Problem details: Take each line of the entries below that contains "hdiv" and copy it.

Data records:
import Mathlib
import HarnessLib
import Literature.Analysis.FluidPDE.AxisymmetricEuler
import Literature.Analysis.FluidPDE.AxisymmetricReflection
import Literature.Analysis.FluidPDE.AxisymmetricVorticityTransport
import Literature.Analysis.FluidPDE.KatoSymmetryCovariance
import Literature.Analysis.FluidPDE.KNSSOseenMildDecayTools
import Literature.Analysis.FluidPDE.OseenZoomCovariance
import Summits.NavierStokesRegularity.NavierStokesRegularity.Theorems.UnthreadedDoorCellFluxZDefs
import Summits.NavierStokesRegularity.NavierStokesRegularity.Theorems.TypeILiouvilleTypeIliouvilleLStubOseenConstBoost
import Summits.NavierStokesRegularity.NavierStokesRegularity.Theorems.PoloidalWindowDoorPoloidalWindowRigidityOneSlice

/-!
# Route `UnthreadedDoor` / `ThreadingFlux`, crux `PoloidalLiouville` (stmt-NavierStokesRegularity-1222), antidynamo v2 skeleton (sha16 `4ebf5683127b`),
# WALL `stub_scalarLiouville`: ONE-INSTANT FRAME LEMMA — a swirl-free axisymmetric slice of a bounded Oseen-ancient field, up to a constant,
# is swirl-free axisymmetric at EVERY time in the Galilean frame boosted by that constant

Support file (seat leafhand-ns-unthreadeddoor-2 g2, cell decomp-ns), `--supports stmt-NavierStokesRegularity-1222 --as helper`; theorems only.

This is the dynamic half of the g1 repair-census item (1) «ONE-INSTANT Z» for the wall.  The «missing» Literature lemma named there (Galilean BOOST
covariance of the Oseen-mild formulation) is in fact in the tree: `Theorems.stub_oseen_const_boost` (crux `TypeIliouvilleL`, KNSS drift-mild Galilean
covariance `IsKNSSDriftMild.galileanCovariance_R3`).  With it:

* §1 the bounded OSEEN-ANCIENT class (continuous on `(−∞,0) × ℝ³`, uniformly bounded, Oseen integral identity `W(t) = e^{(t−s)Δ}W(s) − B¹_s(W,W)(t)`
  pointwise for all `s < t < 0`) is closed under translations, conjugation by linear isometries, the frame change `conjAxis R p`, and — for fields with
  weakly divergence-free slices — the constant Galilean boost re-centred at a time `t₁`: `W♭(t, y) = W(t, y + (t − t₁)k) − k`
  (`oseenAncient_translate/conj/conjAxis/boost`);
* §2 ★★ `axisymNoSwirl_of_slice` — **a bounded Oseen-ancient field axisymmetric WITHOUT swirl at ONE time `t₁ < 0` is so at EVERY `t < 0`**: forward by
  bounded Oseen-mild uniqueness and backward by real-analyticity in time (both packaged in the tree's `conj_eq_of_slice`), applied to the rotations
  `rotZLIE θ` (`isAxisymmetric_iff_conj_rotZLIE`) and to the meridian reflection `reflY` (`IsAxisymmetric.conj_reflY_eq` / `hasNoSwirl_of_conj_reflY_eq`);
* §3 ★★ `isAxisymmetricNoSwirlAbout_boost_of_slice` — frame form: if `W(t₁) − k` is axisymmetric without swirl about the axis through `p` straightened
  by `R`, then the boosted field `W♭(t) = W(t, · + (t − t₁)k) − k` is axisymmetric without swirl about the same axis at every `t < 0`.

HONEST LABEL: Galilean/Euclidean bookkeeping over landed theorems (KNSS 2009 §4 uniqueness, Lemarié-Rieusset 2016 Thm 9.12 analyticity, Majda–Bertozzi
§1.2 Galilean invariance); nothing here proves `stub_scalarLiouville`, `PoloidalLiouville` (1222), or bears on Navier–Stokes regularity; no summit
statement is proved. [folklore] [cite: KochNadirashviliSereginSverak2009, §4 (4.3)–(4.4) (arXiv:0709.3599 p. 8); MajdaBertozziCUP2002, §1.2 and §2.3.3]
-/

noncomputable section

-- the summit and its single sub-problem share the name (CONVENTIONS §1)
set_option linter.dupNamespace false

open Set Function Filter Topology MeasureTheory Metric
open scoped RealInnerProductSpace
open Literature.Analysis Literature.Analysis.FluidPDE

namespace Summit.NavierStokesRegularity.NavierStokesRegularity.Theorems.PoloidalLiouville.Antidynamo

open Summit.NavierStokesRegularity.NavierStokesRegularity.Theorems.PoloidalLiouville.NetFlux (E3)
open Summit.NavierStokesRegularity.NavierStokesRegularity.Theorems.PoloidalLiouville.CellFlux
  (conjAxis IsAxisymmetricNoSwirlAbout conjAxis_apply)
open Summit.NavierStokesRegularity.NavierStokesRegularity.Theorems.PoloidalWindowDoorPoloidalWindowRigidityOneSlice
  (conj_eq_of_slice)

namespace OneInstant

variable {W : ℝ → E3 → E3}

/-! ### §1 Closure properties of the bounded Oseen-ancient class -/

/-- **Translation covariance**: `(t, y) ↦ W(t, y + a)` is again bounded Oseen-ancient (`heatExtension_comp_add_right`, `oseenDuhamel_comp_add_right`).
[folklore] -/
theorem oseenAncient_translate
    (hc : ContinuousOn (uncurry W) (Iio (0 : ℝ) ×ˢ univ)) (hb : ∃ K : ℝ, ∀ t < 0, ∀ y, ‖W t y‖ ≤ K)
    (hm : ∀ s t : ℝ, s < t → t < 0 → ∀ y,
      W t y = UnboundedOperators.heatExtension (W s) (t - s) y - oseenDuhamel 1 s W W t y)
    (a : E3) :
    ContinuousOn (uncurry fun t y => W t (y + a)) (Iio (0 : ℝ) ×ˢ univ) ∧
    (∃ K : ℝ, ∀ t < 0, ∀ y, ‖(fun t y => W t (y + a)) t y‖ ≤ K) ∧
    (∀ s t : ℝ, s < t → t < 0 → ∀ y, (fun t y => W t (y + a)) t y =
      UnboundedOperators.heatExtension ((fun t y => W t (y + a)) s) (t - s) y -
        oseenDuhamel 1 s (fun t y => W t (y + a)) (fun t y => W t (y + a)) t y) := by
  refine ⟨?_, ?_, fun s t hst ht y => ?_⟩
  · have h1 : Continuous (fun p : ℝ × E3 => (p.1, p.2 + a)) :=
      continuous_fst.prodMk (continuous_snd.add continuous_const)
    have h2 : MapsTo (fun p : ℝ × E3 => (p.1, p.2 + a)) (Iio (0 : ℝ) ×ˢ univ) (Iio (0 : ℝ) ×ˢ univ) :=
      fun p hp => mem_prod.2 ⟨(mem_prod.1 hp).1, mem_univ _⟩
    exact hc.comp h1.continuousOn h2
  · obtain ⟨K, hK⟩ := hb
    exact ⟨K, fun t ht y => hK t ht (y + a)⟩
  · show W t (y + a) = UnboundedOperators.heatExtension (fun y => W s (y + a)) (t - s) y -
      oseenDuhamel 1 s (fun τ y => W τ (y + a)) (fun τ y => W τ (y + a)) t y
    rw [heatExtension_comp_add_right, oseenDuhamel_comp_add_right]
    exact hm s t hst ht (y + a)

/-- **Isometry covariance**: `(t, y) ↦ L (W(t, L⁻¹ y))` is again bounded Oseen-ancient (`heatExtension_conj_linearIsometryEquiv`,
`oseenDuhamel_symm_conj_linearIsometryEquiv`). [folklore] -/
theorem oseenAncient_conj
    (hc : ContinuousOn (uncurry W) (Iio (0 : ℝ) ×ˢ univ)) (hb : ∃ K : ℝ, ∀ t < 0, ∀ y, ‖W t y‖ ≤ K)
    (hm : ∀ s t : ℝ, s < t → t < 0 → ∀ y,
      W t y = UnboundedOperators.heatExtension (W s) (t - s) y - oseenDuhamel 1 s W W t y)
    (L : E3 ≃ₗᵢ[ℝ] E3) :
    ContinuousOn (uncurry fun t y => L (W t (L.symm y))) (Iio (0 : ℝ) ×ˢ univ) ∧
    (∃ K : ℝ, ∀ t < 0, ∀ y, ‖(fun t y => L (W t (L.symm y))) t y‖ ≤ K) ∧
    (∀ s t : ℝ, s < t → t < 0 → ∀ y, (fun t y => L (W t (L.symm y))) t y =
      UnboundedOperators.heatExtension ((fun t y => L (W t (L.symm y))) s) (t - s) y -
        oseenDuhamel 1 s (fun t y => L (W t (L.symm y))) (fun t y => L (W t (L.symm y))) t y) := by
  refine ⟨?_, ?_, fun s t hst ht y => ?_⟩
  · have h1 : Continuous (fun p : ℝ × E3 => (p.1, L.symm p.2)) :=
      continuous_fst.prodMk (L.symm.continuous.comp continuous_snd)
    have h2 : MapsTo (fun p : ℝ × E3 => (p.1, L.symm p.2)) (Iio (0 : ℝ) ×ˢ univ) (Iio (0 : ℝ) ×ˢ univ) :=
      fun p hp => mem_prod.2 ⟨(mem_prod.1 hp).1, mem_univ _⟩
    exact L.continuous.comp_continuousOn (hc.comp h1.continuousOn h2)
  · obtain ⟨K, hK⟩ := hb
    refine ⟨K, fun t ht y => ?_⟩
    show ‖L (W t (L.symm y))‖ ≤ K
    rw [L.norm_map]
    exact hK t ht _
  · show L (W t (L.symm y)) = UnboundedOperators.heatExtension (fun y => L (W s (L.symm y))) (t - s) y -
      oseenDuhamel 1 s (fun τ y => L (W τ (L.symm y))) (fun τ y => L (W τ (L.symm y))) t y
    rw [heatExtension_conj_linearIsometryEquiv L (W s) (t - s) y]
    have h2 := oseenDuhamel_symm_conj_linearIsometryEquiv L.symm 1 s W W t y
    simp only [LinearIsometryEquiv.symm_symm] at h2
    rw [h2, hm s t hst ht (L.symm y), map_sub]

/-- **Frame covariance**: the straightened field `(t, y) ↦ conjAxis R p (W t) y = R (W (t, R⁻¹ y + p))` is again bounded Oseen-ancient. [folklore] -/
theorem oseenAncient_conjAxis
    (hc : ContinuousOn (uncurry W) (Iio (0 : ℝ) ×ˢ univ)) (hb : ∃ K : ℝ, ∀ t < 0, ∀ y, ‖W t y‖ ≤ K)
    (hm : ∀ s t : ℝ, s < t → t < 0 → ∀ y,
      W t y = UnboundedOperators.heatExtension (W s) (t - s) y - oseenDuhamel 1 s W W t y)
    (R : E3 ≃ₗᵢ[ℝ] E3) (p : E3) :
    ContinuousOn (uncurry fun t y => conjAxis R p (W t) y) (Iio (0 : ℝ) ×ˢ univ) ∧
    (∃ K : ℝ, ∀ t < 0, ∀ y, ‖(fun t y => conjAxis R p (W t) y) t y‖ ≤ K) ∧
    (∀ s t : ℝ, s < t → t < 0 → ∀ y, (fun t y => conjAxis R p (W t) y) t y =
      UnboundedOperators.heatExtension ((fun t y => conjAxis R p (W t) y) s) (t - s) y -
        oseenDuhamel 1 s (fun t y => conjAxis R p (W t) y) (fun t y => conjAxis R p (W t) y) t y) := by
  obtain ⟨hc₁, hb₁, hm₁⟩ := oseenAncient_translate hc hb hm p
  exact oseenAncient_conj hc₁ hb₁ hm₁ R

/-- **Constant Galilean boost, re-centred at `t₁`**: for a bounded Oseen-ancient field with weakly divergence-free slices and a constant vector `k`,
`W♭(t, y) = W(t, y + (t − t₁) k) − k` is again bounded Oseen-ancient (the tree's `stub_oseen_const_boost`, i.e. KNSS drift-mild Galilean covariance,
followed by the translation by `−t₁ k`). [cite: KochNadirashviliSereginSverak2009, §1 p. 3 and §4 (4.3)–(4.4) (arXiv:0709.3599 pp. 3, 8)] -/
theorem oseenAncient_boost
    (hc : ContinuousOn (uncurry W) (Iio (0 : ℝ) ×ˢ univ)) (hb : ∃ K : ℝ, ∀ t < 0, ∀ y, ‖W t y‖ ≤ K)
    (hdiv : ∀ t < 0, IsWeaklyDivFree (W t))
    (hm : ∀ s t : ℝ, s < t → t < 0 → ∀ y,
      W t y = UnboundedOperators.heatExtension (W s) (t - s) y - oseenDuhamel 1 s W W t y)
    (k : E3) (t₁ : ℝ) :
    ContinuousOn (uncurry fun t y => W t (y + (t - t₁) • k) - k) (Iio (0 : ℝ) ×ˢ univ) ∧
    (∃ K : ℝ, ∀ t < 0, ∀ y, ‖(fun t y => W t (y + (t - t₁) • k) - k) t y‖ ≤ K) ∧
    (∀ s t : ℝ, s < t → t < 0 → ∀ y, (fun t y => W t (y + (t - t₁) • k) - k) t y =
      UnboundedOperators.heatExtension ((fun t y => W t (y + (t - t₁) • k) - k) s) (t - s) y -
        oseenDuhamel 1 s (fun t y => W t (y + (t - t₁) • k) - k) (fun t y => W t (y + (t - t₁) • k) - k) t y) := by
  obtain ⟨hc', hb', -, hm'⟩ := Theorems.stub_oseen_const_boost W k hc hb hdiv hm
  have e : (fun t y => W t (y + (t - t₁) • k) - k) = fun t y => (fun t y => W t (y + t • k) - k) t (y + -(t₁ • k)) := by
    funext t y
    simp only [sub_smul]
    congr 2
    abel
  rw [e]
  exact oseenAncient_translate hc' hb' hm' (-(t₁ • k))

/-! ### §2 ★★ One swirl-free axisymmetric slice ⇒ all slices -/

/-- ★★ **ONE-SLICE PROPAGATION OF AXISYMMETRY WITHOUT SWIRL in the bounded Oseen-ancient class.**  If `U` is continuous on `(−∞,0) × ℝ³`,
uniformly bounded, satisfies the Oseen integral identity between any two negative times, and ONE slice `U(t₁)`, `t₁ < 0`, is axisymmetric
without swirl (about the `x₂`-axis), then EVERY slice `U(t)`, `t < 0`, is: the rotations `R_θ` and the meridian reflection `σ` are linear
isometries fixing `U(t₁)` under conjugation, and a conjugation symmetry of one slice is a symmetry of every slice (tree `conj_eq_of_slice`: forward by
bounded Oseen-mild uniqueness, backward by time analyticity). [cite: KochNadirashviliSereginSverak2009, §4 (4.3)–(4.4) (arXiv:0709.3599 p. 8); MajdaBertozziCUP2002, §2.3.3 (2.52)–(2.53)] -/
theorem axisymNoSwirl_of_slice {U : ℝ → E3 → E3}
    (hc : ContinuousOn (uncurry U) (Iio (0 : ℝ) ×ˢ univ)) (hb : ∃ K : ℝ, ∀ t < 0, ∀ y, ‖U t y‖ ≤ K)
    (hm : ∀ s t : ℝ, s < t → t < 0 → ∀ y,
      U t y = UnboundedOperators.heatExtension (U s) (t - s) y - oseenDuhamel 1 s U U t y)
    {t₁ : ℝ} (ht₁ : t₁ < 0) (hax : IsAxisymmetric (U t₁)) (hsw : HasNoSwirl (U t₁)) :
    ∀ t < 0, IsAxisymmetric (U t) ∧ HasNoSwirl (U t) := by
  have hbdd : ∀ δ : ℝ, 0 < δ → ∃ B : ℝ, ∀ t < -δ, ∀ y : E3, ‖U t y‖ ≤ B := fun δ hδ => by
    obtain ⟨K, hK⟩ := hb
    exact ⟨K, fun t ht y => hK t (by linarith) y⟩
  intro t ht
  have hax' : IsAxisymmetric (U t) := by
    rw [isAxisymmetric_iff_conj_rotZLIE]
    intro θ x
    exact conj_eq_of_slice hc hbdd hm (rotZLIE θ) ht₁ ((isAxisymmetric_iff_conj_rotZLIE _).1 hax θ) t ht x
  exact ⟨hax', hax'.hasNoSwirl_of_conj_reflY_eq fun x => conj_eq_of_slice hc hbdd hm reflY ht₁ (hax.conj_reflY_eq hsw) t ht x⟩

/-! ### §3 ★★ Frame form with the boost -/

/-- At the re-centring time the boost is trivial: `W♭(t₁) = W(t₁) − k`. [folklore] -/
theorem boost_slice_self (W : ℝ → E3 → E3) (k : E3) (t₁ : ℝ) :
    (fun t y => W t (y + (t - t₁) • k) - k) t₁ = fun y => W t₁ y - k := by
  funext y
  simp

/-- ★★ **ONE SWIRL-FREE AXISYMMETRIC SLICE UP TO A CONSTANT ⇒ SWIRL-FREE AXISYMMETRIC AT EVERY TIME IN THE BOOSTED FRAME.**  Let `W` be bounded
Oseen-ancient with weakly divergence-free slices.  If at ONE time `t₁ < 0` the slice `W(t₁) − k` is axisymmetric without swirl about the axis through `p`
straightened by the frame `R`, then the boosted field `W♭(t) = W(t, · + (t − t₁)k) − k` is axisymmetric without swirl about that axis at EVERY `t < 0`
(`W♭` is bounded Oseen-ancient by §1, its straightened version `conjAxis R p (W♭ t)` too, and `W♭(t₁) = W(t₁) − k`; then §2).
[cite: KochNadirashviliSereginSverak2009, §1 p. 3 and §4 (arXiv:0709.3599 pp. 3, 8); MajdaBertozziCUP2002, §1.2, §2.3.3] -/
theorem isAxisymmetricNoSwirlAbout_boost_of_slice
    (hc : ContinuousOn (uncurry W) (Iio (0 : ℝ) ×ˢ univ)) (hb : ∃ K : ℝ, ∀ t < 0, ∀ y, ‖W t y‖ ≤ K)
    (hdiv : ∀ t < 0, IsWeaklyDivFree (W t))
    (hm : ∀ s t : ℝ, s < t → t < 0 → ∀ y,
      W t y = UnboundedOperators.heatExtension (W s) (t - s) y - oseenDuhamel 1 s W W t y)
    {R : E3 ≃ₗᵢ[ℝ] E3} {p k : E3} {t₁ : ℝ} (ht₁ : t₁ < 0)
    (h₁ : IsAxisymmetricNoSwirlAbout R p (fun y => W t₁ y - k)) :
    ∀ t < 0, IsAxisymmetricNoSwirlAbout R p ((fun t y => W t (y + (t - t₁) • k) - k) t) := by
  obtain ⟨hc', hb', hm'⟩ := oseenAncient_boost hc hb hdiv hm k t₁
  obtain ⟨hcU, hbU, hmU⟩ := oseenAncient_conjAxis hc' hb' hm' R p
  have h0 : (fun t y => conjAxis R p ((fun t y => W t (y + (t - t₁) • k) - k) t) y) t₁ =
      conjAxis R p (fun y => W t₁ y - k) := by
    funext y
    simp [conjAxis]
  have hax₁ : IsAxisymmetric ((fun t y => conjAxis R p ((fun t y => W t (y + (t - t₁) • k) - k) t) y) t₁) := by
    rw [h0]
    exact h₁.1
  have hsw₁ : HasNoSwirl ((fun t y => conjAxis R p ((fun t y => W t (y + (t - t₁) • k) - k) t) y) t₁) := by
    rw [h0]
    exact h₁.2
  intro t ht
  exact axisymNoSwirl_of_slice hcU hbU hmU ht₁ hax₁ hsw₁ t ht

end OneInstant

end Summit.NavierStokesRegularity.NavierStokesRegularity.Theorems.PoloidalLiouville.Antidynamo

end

Output for this task:
    (hdiv : ∀ t < 0, IsWeaklyDivFree (W t))
  obtain ⟨hc', hb', -, hm'⟩ := Theorems.stub_oseen_const_boost W k hc hb hdiv hm
    (hdiv : ∀ t < 0, IsWeaklyDivFree (W t))
  obtain ⟨hc', hb', hm'⟩ := oseenAncient_boost hc hb hdiv hm k t₁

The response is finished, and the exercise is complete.